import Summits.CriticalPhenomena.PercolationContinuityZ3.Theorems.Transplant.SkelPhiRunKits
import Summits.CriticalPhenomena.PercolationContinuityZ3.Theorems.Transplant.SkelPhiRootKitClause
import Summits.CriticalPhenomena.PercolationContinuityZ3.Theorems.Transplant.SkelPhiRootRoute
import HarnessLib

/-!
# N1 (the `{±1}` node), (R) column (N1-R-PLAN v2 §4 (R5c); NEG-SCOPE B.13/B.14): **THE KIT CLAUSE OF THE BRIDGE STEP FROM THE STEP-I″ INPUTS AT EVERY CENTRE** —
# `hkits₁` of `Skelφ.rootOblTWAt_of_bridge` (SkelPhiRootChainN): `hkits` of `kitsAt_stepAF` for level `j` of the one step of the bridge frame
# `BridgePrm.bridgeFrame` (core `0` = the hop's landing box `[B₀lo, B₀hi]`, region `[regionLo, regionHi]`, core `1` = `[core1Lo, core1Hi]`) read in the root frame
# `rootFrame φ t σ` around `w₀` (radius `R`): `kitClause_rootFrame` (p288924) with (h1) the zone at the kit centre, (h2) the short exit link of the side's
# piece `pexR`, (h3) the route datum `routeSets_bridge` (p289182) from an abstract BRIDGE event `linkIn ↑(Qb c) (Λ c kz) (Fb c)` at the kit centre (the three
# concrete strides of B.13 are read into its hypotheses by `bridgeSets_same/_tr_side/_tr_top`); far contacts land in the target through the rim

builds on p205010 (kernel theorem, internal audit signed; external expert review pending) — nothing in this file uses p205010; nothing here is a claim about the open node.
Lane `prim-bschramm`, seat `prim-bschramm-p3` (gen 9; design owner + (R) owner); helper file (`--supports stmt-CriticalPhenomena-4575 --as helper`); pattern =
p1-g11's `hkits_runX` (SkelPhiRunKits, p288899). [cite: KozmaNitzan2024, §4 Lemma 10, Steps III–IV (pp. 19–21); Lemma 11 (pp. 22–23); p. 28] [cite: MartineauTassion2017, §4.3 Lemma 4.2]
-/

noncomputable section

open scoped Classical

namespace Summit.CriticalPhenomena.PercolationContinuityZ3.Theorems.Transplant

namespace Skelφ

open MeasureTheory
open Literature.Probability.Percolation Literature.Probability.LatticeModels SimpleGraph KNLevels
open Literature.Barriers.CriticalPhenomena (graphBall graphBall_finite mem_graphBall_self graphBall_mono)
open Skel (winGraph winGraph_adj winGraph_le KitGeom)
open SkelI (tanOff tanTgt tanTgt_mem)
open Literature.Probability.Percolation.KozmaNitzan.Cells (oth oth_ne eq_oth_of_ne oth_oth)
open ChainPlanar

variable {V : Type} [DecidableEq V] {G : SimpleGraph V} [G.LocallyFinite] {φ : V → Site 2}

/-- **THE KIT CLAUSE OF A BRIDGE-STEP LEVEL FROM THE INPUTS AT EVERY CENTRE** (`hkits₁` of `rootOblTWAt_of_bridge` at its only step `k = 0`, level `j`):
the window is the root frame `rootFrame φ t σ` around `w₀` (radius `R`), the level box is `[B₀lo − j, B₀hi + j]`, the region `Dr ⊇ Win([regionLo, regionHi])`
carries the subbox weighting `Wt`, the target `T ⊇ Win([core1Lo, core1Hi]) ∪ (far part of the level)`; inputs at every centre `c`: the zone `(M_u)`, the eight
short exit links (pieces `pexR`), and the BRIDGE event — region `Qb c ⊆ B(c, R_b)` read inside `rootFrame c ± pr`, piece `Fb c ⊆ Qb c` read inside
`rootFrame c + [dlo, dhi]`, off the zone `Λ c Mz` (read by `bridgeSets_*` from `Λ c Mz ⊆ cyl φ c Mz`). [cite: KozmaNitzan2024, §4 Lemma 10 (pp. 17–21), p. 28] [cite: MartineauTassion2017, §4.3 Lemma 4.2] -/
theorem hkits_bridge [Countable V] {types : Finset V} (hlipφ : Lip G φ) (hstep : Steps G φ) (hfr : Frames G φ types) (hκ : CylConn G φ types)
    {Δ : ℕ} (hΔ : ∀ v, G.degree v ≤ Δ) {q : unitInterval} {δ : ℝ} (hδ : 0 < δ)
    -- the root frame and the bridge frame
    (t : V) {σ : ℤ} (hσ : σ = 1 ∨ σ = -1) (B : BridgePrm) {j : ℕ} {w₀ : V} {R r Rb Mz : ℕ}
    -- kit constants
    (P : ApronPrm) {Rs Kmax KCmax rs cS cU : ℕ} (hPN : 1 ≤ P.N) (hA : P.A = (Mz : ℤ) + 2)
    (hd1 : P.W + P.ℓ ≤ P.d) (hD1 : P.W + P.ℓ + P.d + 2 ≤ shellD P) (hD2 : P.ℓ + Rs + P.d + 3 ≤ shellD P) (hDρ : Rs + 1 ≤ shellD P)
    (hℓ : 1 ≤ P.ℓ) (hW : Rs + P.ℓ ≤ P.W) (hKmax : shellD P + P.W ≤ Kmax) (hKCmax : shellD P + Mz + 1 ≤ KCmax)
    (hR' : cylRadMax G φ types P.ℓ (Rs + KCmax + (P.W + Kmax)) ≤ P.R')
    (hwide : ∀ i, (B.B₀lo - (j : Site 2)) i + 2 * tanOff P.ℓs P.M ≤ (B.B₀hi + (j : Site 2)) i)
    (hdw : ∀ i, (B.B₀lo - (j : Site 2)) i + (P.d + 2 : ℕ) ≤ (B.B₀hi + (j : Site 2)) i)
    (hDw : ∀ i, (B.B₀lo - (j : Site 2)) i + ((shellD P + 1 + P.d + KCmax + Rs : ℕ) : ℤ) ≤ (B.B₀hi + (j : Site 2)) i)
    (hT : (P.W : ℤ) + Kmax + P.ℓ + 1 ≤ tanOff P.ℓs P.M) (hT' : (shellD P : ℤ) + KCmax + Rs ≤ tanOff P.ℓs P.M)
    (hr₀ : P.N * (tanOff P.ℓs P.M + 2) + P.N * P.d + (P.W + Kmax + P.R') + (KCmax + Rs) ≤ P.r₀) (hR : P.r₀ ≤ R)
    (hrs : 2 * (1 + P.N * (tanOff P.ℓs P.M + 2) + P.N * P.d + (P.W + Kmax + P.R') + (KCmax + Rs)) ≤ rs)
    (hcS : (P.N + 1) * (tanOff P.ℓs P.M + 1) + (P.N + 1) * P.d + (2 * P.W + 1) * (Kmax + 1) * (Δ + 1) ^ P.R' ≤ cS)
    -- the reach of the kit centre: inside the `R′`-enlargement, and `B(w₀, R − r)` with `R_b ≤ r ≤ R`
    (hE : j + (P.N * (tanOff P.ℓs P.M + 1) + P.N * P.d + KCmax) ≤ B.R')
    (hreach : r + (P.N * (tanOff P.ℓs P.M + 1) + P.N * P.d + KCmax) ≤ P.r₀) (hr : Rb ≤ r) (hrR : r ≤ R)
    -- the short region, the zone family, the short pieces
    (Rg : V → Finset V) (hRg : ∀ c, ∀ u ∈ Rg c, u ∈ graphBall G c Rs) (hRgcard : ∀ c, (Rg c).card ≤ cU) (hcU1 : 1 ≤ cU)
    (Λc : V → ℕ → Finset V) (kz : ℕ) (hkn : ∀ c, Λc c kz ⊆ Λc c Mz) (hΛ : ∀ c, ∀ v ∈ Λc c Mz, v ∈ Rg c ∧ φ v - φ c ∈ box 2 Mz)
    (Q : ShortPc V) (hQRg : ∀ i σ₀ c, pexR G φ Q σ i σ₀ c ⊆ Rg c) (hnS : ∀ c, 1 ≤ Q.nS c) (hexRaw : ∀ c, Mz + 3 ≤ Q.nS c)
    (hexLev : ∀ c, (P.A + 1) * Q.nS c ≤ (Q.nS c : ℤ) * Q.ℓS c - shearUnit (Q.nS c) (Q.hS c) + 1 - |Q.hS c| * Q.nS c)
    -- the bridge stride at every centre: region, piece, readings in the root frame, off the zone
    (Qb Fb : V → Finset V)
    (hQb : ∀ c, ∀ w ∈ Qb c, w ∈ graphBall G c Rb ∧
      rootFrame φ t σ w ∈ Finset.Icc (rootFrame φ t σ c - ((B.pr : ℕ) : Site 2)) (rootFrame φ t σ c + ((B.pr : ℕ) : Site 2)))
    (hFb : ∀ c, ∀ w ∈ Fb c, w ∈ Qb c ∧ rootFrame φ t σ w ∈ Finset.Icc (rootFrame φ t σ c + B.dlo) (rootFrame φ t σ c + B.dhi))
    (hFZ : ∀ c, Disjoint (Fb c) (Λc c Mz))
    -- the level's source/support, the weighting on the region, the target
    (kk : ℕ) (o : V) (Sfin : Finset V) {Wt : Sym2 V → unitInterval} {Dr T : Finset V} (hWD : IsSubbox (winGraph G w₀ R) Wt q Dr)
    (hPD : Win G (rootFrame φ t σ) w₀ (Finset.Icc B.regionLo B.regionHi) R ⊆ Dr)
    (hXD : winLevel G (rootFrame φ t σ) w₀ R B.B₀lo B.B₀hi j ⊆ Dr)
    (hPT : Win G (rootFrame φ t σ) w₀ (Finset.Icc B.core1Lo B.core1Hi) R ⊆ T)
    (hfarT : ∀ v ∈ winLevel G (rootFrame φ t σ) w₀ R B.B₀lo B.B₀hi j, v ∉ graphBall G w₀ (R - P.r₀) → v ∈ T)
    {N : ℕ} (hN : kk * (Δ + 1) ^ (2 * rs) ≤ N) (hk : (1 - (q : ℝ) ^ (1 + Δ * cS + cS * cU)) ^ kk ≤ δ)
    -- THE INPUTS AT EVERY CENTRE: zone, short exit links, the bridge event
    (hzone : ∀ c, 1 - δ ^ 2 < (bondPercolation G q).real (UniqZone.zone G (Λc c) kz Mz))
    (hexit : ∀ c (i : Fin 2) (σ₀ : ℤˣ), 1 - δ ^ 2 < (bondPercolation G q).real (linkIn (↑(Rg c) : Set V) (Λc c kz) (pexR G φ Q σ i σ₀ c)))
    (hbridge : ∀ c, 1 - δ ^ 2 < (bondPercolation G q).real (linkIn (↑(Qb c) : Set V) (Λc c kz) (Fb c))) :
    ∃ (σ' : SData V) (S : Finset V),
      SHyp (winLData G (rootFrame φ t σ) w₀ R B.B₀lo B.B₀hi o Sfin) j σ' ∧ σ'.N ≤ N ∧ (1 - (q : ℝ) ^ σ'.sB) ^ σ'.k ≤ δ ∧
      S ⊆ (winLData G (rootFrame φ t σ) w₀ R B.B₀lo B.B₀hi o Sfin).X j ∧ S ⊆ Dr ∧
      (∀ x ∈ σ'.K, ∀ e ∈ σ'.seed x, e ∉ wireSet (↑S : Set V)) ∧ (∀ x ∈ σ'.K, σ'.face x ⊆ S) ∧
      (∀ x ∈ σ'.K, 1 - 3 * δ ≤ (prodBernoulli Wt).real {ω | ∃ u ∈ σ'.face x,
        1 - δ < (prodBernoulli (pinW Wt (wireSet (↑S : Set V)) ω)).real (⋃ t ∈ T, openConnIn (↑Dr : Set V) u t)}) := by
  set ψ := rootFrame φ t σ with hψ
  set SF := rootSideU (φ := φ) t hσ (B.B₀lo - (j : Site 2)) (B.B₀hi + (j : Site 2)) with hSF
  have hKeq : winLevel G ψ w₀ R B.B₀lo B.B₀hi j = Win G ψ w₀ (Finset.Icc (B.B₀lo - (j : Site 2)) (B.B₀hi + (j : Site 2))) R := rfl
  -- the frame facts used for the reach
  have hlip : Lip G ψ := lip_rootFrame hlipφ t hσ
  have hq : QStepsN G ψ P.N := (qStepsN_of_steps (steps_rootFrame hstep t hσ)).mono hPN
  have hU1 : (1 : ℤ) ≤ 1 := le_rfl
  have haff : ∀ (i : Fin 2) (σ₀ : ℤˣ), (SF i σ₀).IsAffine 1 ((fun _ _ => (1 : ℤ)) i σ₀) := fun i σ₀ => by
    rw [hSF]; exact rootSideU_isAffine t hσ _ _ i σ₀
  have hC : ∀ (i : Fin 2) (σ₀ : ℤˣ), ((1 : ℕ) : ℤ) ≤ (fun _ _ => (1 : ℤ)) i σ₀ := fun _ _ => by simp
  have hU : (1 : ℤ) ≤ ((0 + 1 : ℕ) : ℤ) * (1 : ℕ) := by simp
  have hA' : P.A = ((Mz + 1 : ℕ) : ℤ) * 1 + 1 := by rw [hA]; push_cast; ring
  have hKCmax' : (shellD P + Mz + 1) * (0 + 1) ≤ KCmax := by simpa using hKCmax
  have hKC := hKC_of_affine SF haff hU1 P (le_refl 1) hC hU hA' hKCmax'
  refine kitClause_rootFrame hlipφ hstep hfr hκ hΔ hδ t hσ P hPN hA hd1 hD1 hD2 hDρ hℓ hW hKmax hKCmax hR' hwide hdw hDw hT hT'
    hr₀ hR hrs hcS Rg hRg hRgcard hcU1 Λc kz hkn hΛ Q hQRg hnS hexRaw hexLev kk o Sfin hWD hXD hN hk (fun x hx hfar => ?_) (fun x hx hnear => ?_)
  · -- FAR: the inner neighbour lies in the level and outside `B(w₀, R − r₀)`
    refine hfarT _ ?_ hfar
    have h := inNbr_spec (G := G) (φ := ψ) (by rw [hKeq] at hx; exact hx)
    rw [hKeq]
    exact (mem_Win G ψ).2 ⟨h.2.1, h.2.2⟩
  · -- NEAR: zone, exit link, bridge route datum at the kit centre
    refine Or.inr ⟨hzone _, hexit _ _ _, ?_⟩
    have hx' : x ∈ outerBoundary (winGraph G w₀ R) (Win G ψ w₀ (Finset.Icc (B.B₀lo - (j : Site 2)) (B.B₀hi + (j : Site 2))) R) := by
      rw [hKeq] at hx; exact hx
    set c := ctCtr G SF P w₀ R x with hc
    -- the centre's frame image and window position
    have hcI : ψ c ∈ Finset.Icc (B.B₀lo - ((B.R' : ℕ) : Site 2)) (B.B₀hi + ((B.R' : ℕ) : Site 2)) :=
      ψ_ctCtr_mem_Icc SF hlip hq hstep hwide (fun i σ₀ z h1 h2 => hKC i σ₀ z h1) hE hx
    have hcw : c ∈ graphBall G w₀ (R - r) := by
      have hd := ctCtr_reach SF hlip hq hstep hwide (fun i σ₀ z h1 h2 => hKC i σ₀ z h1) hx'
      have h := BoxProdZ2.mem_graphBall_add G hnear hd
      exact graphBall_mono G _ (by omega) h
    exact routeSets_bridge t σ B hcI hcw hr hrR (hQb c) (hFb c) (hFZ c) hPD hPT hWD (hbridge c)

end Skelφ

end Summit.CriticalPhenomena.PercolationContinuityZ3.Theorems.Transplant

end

Task statement> Beginning with the line containing "noncomputable section" in the material above, copy every line exactly until you have copied the line containing "v, G.degree v".

Expected answer>
noncomputable section

open scoped Classical

namespace Summit.CriticalPhenomena.PercolationContinuityZ3.Theorems.Transplant

namespace Skelφ

open MeasureTheory
open Literature.Probability.Percolation Literature.Probability.LatticeModels SimpleGraph KNLevels
open Literature.Barriers.CriticalPhenomena (graphBall graphBall_finite mem_graphBall_self graphBall_mono)
open Skel (winGraph winGraph_adj winGraph_le KitGeom)
open SkelI (tanOff tanTgt tanTgt_mem)
open Literature.Probability.Percolation.KozmaNitzan.Cells (oth oth_ne eq_oth_of_ne oth_oth)
open ChainPlanar

variable {V : Type} [DecidableEq V] {G : SimpleGraph V} [G.LocallyFinite] {φ : V → Site 2}

/-- **THE KIT CLAUSE OF A BRIDGE-STEP LEVEL FROM THE INPUTS AT EVERY CENTRE** (`hkits₁` of `rootOblTWAt_of_bridge` at its only step `k = 0`, level `j`):
the window is the root frame `rootFrame φ t σ` around `w₀` (radius `R`), the level box is `[B₀lo − j, B₀hi + j]`, the region `Dr ⊇ Win([regionLo, regionHi])`
carries the subbox weighting `Wt`, the target `T ⊇ Win([core1Lo, core1Hi]) ∪ (far part of the level)`; inputs at every centre `c`: the zone `(M_u)`, the eight
short exit links (pieces `pexR`), and the BRIDGE event — region `Qb c ⊆ B(c, R_b)` read inside `rootFrame c ± pr`, piece `Fb c ⊆ Qb c` read inside
`rootFrame c + [dlo, dhi]`, off the zone `Λ c Mz` (read by `bridgeSets_*` from `Λ c Mz ⊆ cyl φ c Mz`). [cite: KozmaNitzan2024, §4 Lemma 10 (pp. 17–21), p. 28] [cite: MartineauTassion2017, §4.3 Lemma 4.2] -/
theorem hkits_bridge [Countable V] {types : Finset V} (hlipφ : Lip G φ) (hstep : Steps G φ) (hfr : Frames G φ types) (hκ : CylConn G φ types)
    {Δ : ℕ} (hΔ : ∀ v, G.degree v ≤ Δ) {q : unitInterval} {δ : ℝ} (hδ : 0 < δ)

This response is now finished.